An’ there ain’t no IV,
cuz there ain’t no water
to wash your
festered funk
from the bunk.

An’ you bettah,
you bettah bring
your own sheets,
my bro,
cuz ain’t nuthin
 ‘tween you
and where the one
before you
belched his bile
on his bones
on your bed.
 
Now when you slip in your Jacuzzi
and bust open your knee
in the hotel or the motel
that won’t allow me,
you can take your tourist ass
to where they’ll make a fine cast
to where they won’t let me in
on accounta my skin.

Aparteidito incognito.

Somewhere over the Roy G. Biv
skies are gray.
Cops don’t say,
“You gay?”
Hey —
They say they saw you
down the way with José

Naw man —
Who you callin’ man, bro’ man?
I mean, Don —
Eres maricon?
Naw, man.
You know that stuff
I don’t condone

Are you gay?
No, way!
Slap!
No soy gay!
Slap!
No soy gay!
Slap!
No soy gay!
Slap! Slap! Slap!
OK, OK, OK!
Soy gay!
Soy gay! Soy gay! Soy gay!

Bettah not be,
Wannabe,
cuz you won’t be free
to express your masculinity
the way it wants to be

Institutionalized
homo-cide.
 
An’ you bettah,
you bettah
build your own raft.
Don’t divert the ferry boat,
cuz the NAACP won’t
do shit
to try an’ block your black ass
from being blasted,
blind-folded,
backside to the wall.
“El Paredón!”
Don’t, don’t, don’t, 
don’t divert the boat,
cuz you’ll be made an example
on the third coming dawn
that there ain’t no pardon
por un Pardo en el Paredón.
Don’t, don’t, don’t
don’t divert the boat.
Make a float
for the moat
between you and me.
But don’t get busted
tryin’a flee,
cuz they’ll blast your butt
into the sea.

So parate derecho, Don,
en tu Paredon, don, don
don, don, don . . . don . . . don . . .

(Che Chango picks up a spray paint can, rattles it and lifts it up to Che Guevara’s face on the canvas.)

Don’t do it, man.

You talkin’a me?

Yeah, man,
who ever the hell you are.

“Who ever the hell I am?”

Do you know
who you talkin’ to, bro?

(Rapping to the beat of Ochosi on Afro-Cuban drums)

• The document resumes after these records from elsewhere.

/-! ## §3 Pointwise normal forms of the two stubs -/

/-- **Pointwise normal form of S_red.** For `W/ℚ` elliptic and `p` prime, the S_red clause at `(W,p)` —
`∃ e, ∀ n ≥ 1, (∃ σ ∈ Ш(W), |σ| = p^(n+e)) → AZ(W,p,n)` — is EQUIVALENT to the dichotomy
`corank Ш(W)[p^∞] = 0 ∨ ∀ n ≥ 1, AZ(W,p,n)`. (⇐) corank `0`: take the `e` of
`eisShadow_not_exists_addOrderOf_eq_of_shaCorank_eq_zero` (vacuous); accidental zeros at every depth:
`e = 0`. (⇒) if the corank is not `0`, the PROVED support item `ShaUnboundedOfCorank`
(`shaUnboundedOfCorank_proof`) gives a class of every exact order `p^(n+e)`, so `AZ(W,p,n)` for all
`n ≥ 1`. [folklore] -/
theorem eisShadow_shadow_iff_pointwise (W : WeierstrassCurve ℚ) [W.IsElliptic] [W.IsGloballyMinimal]
    (p : ℕ) [Fact p.Prime] :
    (∃ e : ℕ, ∀ n : ℕ, 1 ≤ n → (∃ σ : W.sha, addOrderOf σ = p ^ (n + e)) → ∃ (M : ℕ) (_ : NeZero (W.conductorNorm ℤ * M)) (g : CuspForm (CongruenceSubgroup.Gamma0 (W.conductorNorm ℤ * M)) 2) (R : Subring ℂ) (φ : R →+* ZMod (p ^ (n))) (hR : ∀ ℓ : ℕ, ℓ.Prime → ¬ ℓ ∣ W.conductorNorm ℤ * M → Literature.NumberTheory.EllipticCurves.ModularForms.heckeEigenvalue g ℓ ∈ R), Squarefree M ∧ Nat.Coprime M (p * W.conductorNorm ℤ) ∧ Literature.NumberTheory.EllipticCurves.ModularForms.IsNewform0 g ∧ (∃ m : ℕ, (UpperHalfPlane.qExpansion 1 ⇑g).coeff m ≠ ((W.LFunction m : ℤ) : ℂ)) ∧ Literature.NumberTheory.EllipticCurves.ModularForms.cuspHeckeOperatorₗ (CongruenceSubgroup.Gamma0 (W.conductorNorm ℤ * M)) 2 (Literature.NumberTheory.EllipticCurves.ModularForms.slToGLPos ModularGroup.S * Literature.NumberTheory.EllipticCurves.ModularForms.diagGL ((W.conductorNorm ℤ * M : ℕ) : ℚ) 1 (Nat.cast_pos.mpr (NeZero.pos (W.conductorNorm ℤ * M))) one_pos) g = -g ∧ (∀ (ℓ : ℕ) (hℓ : ℓ.Prime) (hℓL : ¬ ℓ ∣ W.conductorNorm ℤ * M), φ ⟨Literature.NumberTheory.EllipticCurves.ModularForms.heckeEigenvalue g ℓ, hR ℓ hℓ hℓL⟩ = ((W.frobeniusTrace ℓ : ℤ) : ZMod (p ^ (n)))) ∧ ∃ Λ : ℂ → ℂ, Differentiable ℂ Λ ∧ (∀ s : ℂ, 2 < s.re → Λ s = LSeries (fun m ↦ (UpperHalfPlane.qExpansion 1 ⇑g).coeff m) s) ∧ Λ 1 = 0) ↔
    (W.shaCorank p = 0 ∨ ∀ n : ℕ, 1 ≤ n → ∃ (M : ℕ) (_ : NeZero (W.conductorNorm ℤ * M)) (g : CuspForm (CongruenceSubgroup.Gamma0 (W.conductorNorm ℤ * M)) 2) (R : Subring ℂ) (φ : R →+* ZMod (p ^ (n))) (hR : ∀ ℓ : ℕ, ℓ.Prime → ¬ ℓ ∣ W.conductorNorm ℤ * M → Literature.NumberTheory.EllipticCurves.ModularForms.heckeEigenvalue g ℓ ∈ R), Squarefree M ∧ Nat.Coprime M (p * W.conductorNorm ℤ) ∧ Literature.NumberTheory.EllipticCurves.ModularForms.IsNewform0 g ∧ (∃ m : ℕ, (UpperHalfPlane.qExpansion 1 ⇑g).coeff m ≠ ((W.LFunction m : ℤ) : ℂ)) ∧ Literature.NumberTheory.EllipticCurves.ModularForms.cuspHeckeOperatorₗ (CongruenceSubgroup.Gamma0 (W.conductorNorm ℤ * M)) 2 (Literature.NumberTheory.EllipticCurves.ModularForms.slToGLPos ModularGroup.S * Literature.NumberTheory.EllipticCurves.ModularForms.diagGL ((W.conductorNorm ℤ * M : ℕ) : ℚ) 1 (Nat.cast_pos.mpr (NeZero.pos (W.conductorNorm ℤ * M))) one_pos) g = -g ∧ (∀ (ℓ : ℕ) (hℓ : ℓ.Prime) (hℓL : ¬ ℓ ∣ W.conductorNorm ℤ * M), φ ⟨Literature.NumberTheory.EllipticCurves.ModularForms.heckeEigenvalue g ℓ, hR ℓ hℓ hℓL⟩ = ((W.frobeniusTrace ℓ : ℤ) : ZMod (p ^ (n)))) ∧ ∃ Λ : ℂ → ℂ, Differentiable ℂ Λ ∧ (∀ s : ℂ, 2 < s.re → Λ s = LSeries (fun m ↦ (UpperHalfPlane.qExpansion 1 ⇑g).coeff m) s) ∧ Λ 1 = 0) := by
  constructor
  · rintro ⟨e, he⟩
    by_cases h0 : W.shaCorank p = 0
    · exact Or.inl h0
    · refine Or.inr fun n hn ↦ he n hn ?_
      exact shaUnboundedOfCorank_proof W p h0 (n + e)
  · rintro (h0 | hall)
    · obtain ⟨e, he⟩ := eisShadow_not_exists_addOrderOf_eq_of_shaCorank_eq_zero W p h0
      exact ⟨e, fun n hn hσ ↦ (he n hn hσ).elim⟩
    · exact ⟨0, fun n hn _ ↦ hall n hn⟩

/-- **Depth is antitone.** An accidental zero at depth `n` is one at every depth `m ≤ n`: compose the
congruence map `φ : R → ℤ/pⁿ` with the reduction `ℤ/pⁿ → ℤ/p^m` (`ZMod.castHom`). [folklore] -/
theorem eisShadow_accidentalZero_anti (W : WeierstrassCurve ℚ) [W.IsElliptic] [W.IsGloballyMinimal]
    (p : ℕ) [Fact p.Prime] {m n : ℕ} (hmn : m ≤ n) :
    (∃ (M : ℕ) (_ : NeZero (W.conductorNorm ℤ * M)) (g : CuspForm (CongruenceSubgroup.Gamma0 (W.conductorNorm ℤ * M)) 2) (R : Subring ℂ) (φ : R →+* ZMod (p ^ (n))) (hR : ∀ ℓ : ℕ, ℓ.Prime → ¬ ℓ ∣ W.conductorNorm ℤ * M → Literature.NumberTheory.EllipticCurves.ModularForms.heckeEigenvalue g ℓ ∈ R), Squarefree M ∧ Nat.Coprime M (p * W.conductorNorm ℤ) ∧ Literature.NumberTheory.EllipticCurves.ModularForms.IsNewform0 g ∧ (∃ m : ℕ, (UpperHalfPlane.qExpansion 1 ⇑g).coeff m ≠ ((W.LFunction m : ℤ) : ℂ)) ∧ Literature.NumberTheory.EllipticCurves.ModularForms.cuspHeckeOperatorₗ (CongruenceSubgroup.Gamma0 (W.conductorNorm ℤ * M)) 2 (Literature.NumberTheory.EllipticCurves.ModularForms.slToGLPos ModularGroup.S * Literature.NumberTheory.EllipticCurves.ModularForms.diagGL ((W.conductorNorm ℤ * M : ℕ) : ℚ) 1 (Nat.cast_pos.mpr (NeZero.pos (W.conductorNorm ℤ * M))) one_pos) g = -g ∧ (∀ (ℓ : ℕ) (hℓ : ℓ.Prime) (hℓL : ¬ ℓ ∣ W.conductorNorm ℤ * M), φ ⟨Literature.NumberTheory.EllipticCurves.ModularForms.heckeEigenvalue g ℓ, hR ℓ hℓ hℓL⟩ = ((W.frobeniusTrace ℓ : ℤ) : ZMod (p ^ (n)))) ∧ ∃ Λ : ℂ → ℂ, Differentiable ℂ Λ ∧ (∀ s : ℂ, 2 < s.re → Λ s = LSeries (fun m ↦ (UpperHalfPlane.qExpansion 1 ⇑g).coeff m) s) ∧ Λ 1 = 0) → ∃ (M : ℕ) (_ : NeZero (W.conductorNorm ℤ * M)) (g : CuspForm (CongruenceSubgroup.Gamma0 (W.conductorNorm ℤ * M)) 2) (R : Subring ℂ) (φ : R →+* ZMod (p ^ (m))) (hR : ∀ ℓ : ℕ, ℓ.Prime → ¬ ℓ ∣ W.conductorNorm ℤ * M → Literature.NumberTheory.EllipticCurves.ModularForms.heckeEigenvalue g ℓ ∈ R), Squarefree M ∧ Nat.Coprime M (p * W.conductorNorm ℤ) ∧ Literature.NumberTheory.EllipticCurves.ModularForms.IsNewform0 g ∧ (∃ m : ℕ, (UpperHalfPlane.qExpansion 1 ⇑g).coeff m ≠ ((W.LFunction m : ℤ) : ℂ)) ∧ Literature.NumberTheory.EllipticCurves.ModularForms.cuspHeckeOperatorₗ (CongruenceSubgroup.Gamma0 (W.conductorNorm ℤ * M)) 2 (Literature.NumberTheory.EllipticCurves.ModularForms.slToGLPos ModularGroup.S * Literature.NumberTheory.EllipticCurves.ModularForms.diagGL ((W.conductorNorm ℤ * M : ℕ) : ℚ) 1 (Nat.cast_pos.mpr (NeZero.pos (W.conductorNorm ℤ * M))) one_pos) g = -g ∧ (∀ (ℓ : ℕ) (hℓ : ℓ.Prime) (hℓL : ¬ ℓ ∣ W.conductorNorm ℤ * M), φ ⟨Literature.NumberTheory.EllipticCurves.ModularForms.heckeEigenvalue g ℓ, hR ℓ hℓ hℓL⟩ = ((W.frobeniusTrace ℓ : ℤ) : ZMod (p ^ (m)))) ∧ ∃ Λ : ℂ → ℂ, Differentiable ℂ Λ ∧ (∀ s : ℂ, 2 < s.re → Λ s = LSeries (fun m ↦ (UpperHalfPlane.qExpansion 1 ⇑g).coeff m) s) ∧ Λ 1 = 0 := by
  rintro ⟨M, hM, g, R, φ, hR, hsq, hcop, hnew, hmis, hfr, hcong, hΛ⟩
  refine ⟨M, hM, g, R, (ZMod.castHom (pow_dvd_pow p hmn) (ZMod (p ^ m))).comp φ, hR, hsq, hcop, hnew,
    hmis, hfr, ?_, hΛ⟩
  intro ℓ hℓ hℓL
  rw [RingHom.comp_apply, hcong ℓ hℓ hℓL, map_intCast]

/-- **Pointwise normal form of I_red.** For `W/ℚ` globally minimal elliptic and `p` prime, the isolation
clause at `(W,p)` — `∃ n₀, ∀ n ≥ n₀, ¬ AZ(W,p,n)` — is EQUIVALENT to `∃ n ≥ 1, ¬ AZ(W,p,n)`: depth is
antitone (`eisShadow_accidentalZero_anti`), so the accidental-zero depths form an initial segment and
isolation beyond some depth is the failure of `AZ` at ONE positive depth. [folklore] -/
theorem eisShadow_isolation_iff_pointwise (W : WeierstrassCurve ℚ) [W.IsElliptic] [W.IsGloballyMinimal]
    (p : ℕ) [Fact p.Prime] :
    (∃ n₀ : ℕ, ∀ n : ℕ, n₀ ≤ n → ¬ ∃ (M : ℕ) (_ : NeZero (W.conductorNorm ℤ * M)) (g : CuspForm (CongruenceSubgroup.Gamma0 (W.conductorNorm ℤ * M)) 2) (R : Subring ℂ) (φ : R →+* ZMod (p ^ (n))) (hR : ∀ ℓ : ℕ, ℓ.Prime → ¬ ℓ ∣ W.conductorNorm ℤ * M → Literature.NumberTheory.EllipticCurves.ModularForms.heckeEigenvalue g ℓ ∈ R), Squarefree M ∧ Nat.Coprime M (p * W.conductorNorm ℤ) ∧ Literature.NumberTheory.EllipticCurves.ModularForms.IsNewform0 g ∧ (∃ m : ℕ, (UpperHalfPlane.qExpansion 1 ⇑g).coeff m ≠ ((W.LFunction m : ℤ) : ℂ)) ∧ Literature.NumberTheory.EllipticCurves.ModularForms.cuspHeckeOperatorₗ (CongruenceSubgroup.Gamma0 (W.conductorNorm ℤ * M)) 2 (Literature.NumberTheory.EllipticCurves.ModularForms.slToGLPos ModularGroup.S * Literature.NumberTheory.EllipticCurves.ModularForms.diagGL ((W.conductorNorm ℤ * M : ℕ) : ℚ) 1 (Nat.cast_pos.mpr (NeZero.pos (W.conductorNorm ℤ * M))) one_pos) g = -g ∧ (∀ (ℓ : ℕ) (hℓ : ℓ.Prime) (hℓL : ¬ ℓ ∣ W.conductorNorm ℤ * M), φ ⟨Literature.NumberTheory.EllipticCurves.ModularForms.heckeEigenvalue g ℓ, hR ℓ hℓ hℓL⟩ = ((W.frobeniusTrace ℓ : ℤ) : ZMod (p ^ (n)))) ∧ ∃ Λ : ℂ → ℂ, Differentiable ℂ Λ ∧ (∀ s : ℂ, 2 < s.re → Λ s = LSeries (fun m ↦ (UpperHalfPlane.qExpansion 1 ⇑g).coeff m) s) ∧ Λ 1 = 0) ↔ (∃ n : ℕ, 1 ≤ n ∧ ¬ ∃ (M : ℕ) (_ : NeZero (W.conductorNorm ℤ * M)) (g : CuspForm (CongruenceSubgroup.Gamma0 (W.conductorNorm ℤ * M)) 2) (R : Subring ℂ) (φ : R →+* ZMod (p ^ (n))) (hR : ∀ ℓ : ℕ, ℓ.Prime → ¬ ℓ ∣ W.conductorNorm ℤ * M → Literature.NumberTheory.EllipticCurves.ModularForms.heckeEigenvalue g ℓ ∈ R), Squarefree M ∧ Nat.Coprime M (p * W.conductorNorm ℤ) ∧ Literature.NumberTheory.EllipticCurves.ModularForms.IsNewform0 g ∧ (∃ m : ℕ, (UpperHalfPlane.qExpansion 1 ⇑g).coeff m ≠ ((W.LFunction m : ℤ) : ℂ)) ∧ Literature.NumberTheory.EllipticCurves.ModularForms.cuspHeckeOperatorₗ (CongruenceSubgroup.Gamma0 (W.conductorNorm ℤ * M)) 2 (Literature.NumberTheory.EllipticCurves.ModularForms.slToGLPos ModularGroup.S * Literature.NumberTheory.EllipticCurves.ModularForms.diagGL ((W.conductorNorm ℤ * M : ℕ) : ℚ) 1 (Nat.cast_pos.mpr (NeZero.pos (W.conductorNorm ℤ * M))) one_pos) g = -g ∧ (∀ (ℓ : ℕ) (hℓ : ℓ.Prime) (hℓL : ¬ ℓ ∣ W.conductorNorm ℤ * M), φ ⟨Literature.NumberTheory.EllipticCurves.ModularForms.heckeEigenvalue g ℓ, hR ℓ hℓ hℓL⟩ = ((W.frobeniusTrace ℓ : ℤ) : ZMod (p ^ (n)))) ∧ ∃ Λ : ℂ → ℂ, Differentiable ℂ Λ ∧ (∀ s : ℂ, 2 < s.re → Λ s = LSeries (fun m ↦ (UpperHalfPlane.qExpansion 1 ⇑g).coeff m) s) ∧ Λ 1 = 0) := by
  constructor
  · rintro ⟨n₀, hn₀⟩
    exact ⟨max n₀ 1, le_max_right _ _, hn₀ _ (le_max_left _ _)⟩
  · rintro ⟨n₁, -, hn₁⟩
    exact ⟨n₁, fun n hn hAZ ↦ hn₁ (eisShadow_accidentalZero_anti W p hn hAZ)⟩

Great-grandson of a Siboney,
that’s what I can say.

Descendant of a native
who escaped the wrath

without his hands
cuz he didn’t bring enough gold back

for Ferdinand, Isabelle,
Chris Columbus and crew

who raped his mama,
burnt her body,
bashed her baby’s head

chased his daddy to the ledge
where he jumped from the edge

to the ribbon in the sky
where tears are wiped from their eyes

through the halo of twelve stars
into la Virgen’s arms,

the waiting one in yellow,
wailing by the moon.

Con Caridad, Cachita, ache Ochun.

Con JesuCristo
by her nose,
Los Tres Juanitos
at her toes.

Con los Ancestros,
los esclavos
y los Fusilados.
 
Yeah he flew with tocororos
Over the valley,
with Hatuey and los Tainos
Crying, “¡Yumurí!”

Do you really wanna see
what you can’t see in me?

Grandson of a Mambi,
that’s what I be.

I got the blood of a warrior,
Yoruba, a chief.

Chango, Elegua, Ogun y Ochosi
Con Céspedes, Gómez, Maceo, Martí.

¡Con el machete en la mano,
en la manigua luchando.
los Mambises contra España
en la selva peleando!

My Abuelito Mambí,
they called him Che for José,
gave his machete to my daddy
and my daddy to me.

I have his weapon
which was blessed
At La Virgen’s shrine
in the Sierra Maestra
and now it’s mine.

It’s the same one
Abuelito raised up to the sun
before he hacked their heads in half,
¡Al degüello! . . . he cried in wrath.

Buffalo Soldiers end the story,
but they didn’t get glory.
Is it glorious to kill?
What if  the blood was never spilt?

Would the Spaniards have surrendered
if so many weren’t murdered?

Would the pact of peace
be signed beneath
the Ceiba Tree?

Things are not so black and white
As you see in your sight.

I’m the son of a barbudo
Guerrillero,
soy yo.

My daddy fought Batista
the Fascista
Oreo Bro.

In the hills, in the heat
at Cachita’s feet,

in the jungle where his daddy
turned the Spaniards to meat.

Yeah my dad fought for democracy
from sea to sea,

to give his motherland
a chance for once
at liberty.

He fought with Castro
and Guevara
til they won the war.

They all had rosaries
around their necks.
That’s what they wore.

But then they spat on God,
closed all the churches,
temples too.

They said you couldn’t be a Christian
or a Muslim or Jew.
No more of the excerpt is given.